Data items
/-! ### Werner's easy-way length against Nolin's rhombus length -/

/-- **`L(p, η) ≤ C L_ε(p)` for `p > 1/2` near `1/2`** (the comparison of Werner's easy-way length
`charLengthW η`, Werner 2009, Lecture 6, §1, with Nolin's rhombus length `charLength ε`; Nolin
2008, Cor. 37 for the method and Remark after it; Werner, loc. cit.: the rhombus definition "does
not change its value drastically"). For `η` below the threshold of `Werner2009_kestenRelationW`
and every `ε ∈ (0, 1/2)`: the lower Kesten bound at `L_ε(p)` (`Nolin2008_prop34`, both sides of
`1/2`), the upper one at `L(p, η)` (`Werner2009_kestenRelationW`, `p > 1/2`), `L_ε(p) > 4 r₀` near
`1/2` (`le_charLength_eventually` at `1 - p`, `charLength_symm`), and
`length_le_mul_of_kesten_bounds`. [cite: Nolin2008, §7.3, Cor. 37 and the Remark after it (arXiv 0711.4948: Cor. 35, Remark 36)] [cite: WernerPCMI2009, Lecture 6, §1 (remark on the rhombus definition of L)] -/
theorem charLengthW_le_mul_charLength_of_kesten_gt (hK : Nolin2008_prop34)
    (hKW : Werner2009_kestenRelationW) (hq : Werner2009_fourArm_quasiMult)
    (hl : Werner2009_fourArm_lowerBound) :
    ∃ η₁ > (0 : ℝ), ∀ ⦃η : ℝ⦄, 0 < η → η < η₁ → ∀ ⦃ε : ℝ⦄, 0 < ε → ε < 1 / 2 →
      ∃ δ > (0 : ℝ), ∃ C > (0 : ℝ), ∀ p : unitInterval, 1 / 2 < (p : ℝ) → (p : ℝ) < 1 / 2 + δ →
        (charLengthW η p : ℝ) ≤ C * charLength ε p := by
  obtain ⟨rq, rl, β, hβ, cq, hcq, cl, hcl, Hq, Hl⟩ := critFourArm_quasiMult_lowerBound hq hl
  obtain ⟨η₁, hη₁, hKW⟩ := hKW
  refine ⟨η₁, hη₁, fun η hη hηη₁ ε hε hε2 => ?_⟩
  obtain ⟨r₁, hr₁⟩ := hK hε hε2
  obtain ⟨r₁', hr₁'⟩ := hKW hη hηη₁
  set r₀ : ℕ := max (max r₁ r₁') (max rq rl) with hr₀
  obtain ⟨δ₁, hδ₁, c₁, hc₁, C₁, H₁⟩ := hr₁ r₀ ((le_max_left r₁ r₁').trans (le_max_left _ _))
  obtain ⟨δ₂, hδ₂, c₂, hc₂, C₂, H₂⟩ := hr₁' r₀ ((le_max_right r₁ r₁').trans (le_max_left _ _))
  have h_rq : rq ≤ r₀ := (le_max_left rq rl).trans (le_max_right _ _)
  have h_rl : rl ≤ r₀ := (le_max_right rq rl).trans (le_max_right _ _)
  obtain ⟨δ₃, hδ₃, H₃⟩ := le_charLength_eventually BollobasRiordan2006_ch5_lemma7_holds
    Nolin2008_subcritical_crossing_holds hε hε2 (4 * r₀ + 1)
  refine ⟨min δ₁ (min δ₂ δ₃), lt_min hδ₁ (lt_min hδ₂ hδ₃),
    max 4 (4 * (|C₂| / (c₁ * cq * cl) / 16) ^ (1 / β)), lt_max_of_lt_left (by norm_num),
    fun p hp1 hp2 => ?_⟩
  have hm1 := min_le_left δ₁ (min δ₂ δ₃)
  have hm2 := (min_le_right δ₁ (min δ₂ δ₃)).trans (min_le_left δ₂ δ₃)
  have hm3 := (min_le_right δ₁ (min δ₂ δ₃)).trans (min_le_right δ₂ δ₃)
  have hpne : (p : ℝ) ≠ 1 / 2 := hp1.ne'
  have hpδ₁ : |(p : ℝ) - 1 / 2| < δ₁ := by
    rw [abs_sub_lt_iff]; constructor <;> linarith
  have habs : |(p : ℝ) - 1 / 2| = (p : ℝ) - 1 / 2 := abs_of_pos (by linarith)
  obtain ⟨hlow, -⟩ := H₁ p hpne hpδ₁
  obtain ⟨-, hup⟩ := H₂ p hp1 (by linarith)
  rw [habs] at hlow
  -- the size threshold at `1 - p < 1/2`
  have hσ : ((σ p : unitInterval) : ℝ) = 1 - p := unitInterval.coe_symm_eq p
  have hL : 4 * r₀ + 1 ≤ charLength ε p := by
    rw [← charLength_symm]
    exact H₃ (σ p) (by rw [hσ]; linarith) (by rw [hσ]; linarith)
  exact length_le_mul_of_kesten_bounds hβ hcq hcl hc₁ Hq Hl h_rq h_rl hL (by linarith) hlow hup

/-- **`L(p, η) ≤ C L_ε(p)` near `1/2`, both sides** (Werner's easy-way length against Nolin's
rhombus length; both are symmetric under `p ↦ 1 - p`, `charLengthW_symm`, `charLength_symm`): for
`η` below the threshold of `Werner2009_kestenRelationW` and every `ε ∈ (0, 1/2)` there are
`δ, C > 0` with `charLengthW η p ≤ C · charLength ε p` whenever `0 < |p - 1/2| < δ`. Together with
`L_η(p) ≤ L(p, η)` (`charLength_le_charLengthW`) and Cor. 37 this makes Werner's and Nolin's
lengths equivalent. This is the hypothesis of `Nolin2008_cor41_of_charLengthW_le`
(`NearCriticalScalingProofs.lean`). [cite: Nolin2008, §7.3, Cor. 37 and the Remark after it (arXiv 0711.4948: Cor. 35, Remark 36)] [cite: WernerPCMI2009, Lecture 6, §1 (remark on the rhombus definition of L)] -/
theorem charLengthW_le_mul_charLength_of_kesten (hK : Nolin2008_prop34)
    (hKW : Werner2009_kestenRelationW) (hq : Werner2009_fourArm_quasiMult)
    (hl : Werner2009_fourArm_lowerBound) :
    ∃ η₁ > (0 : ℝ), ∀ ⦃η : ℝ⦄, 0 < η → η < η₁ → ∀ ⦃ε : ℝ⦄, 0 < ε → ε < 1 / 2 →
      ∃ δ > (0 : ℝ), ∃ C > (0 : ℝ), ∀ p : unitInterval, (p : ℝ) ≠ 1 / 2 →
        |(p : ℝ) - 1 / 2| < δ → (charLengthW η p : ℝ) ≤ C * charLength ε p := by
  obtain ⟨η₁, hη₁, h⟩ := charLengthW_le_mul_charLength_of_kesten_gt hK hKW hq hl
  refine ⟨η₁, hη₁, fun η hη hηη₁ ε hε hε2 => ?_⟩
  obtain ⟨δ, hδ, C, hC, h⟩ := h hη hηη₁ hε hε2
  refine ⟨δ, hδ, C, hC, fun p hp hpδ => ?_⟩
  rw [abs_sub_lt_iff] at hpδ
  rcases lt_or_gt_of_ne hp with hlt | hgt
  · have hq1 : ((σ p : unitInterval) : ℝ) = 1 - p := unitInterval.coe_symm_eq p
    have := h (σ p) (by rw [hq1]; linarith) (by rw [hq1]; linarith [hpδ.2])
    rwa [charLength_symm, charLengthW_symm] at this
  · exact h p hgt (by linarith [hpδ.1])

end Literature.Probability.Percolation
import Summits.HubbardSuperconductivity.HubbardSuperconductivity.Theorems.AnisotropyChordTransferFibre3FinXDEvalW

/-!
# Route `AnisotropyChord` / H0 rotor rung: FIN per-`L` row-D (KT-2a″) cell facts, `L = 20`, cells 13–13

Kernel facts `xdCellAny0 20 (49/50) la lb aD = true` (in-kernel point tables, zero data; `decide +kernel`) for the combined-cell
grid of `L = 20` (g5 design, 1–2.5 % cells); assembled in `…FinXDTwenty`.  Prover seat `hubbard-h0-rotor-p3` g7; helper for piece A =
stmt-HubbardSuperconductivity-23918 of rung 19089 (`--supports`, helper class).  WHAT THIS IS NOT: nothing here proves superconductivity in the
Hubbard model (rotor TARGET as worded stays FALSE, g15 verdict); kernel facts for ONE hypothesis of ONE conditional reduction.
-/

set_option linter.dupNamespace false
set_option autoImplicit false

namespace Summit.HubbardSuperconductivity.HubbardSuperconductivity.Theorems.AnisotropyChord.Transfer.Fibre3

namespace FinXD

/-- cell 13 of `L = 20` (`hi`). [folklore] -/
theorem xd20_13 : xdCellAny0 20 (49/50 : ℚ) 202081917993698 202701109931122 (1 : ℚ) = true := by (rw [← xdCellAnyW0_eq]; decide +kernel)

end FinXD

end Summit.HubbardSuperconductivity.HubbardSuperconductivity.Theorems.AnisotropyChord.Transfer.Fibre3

▶ [Task to complete]: An exact copy of the lines above between the line holding "have hL : 4 * r₀ + 1 ≤ charLength ε p := by" and the line holding "δ → (charLengthW", inclusive, is the whole answer.

▶ [Expected answer]:
  have hL : 4 * r₀ + 1 ≤ charLength ε p := by
    rw [← charLength_symm]
    exact H₃ (σ p) (by rw [hσ]; linarith) (by rw [hσ]; linarith)
  exact length_le_mul_of_kesten_bounds hβ hcq hcl hc₁ Hq Hl h_rq h_rl hL (by linarith) hlow hup

/-- **`L(p, η) ≤ C L_ε(p)` near `1/2`, both sides** (Werner's easy-way length against Nolin's
rhombus length; both are symmetric under `p ↦ 1 - p`, `charLengthW_symm`, `charLength_symm`): for
`η` below the threshold of `Werner2009_kestenRelationW` and every `ε ∈ (0, 1/2)` there are
`δ, C > 0` with `charLengthW η p ≤ C · charLength ε p` whenever `0 < |p - 1/2| < δ`. Together with
`L_η(p) ≤ L(p, η)` (`charLength_le_charLengthW`) and Cor. 37 this makes Werner's and Nolin's
lengths equivalent. This is the hypothesis of `Nolin2008_cor41_of_charLengthW_le`
(`NearCriticalScalingProofs.lean`). [cite: Nolin2008, §7.3, Cor. 37 and the Remark after it (arXiv 0711.4948: Cor. 35, Remark 36)] [cite: WernerPCMI2009, Lecture 6, §1 (remark on the rhombus definition of L)] -/
theorem charLengthW_le_mul_charLength_of_kesten (hK : Nolin2008_prop34)
    (hKW : Werner2009_kestenRelationW) (hq : Werner2009_fourArm_quasiMult)
    (hl : Werner2009_fourArm_lowerBound) :
    ∃ η₁ > (0 : ℝ), ∀ ⦃η : ℝ⦄, 0 < η → η < η₁ → ∀ ⦃ε : ℝ⦄, 0 < ε → ε < 1 / 2 →
      ∃ δ > (0 : ℝ), ∃ C > (0 : ℝ), ∀ p : unitInterval, (p : ℝ) ≠ 1 / 2 →
        |(p : ℝ) - 1 / 2| < δ → (charLengthW η p : ℝ) ≤ C * charLength ε p := by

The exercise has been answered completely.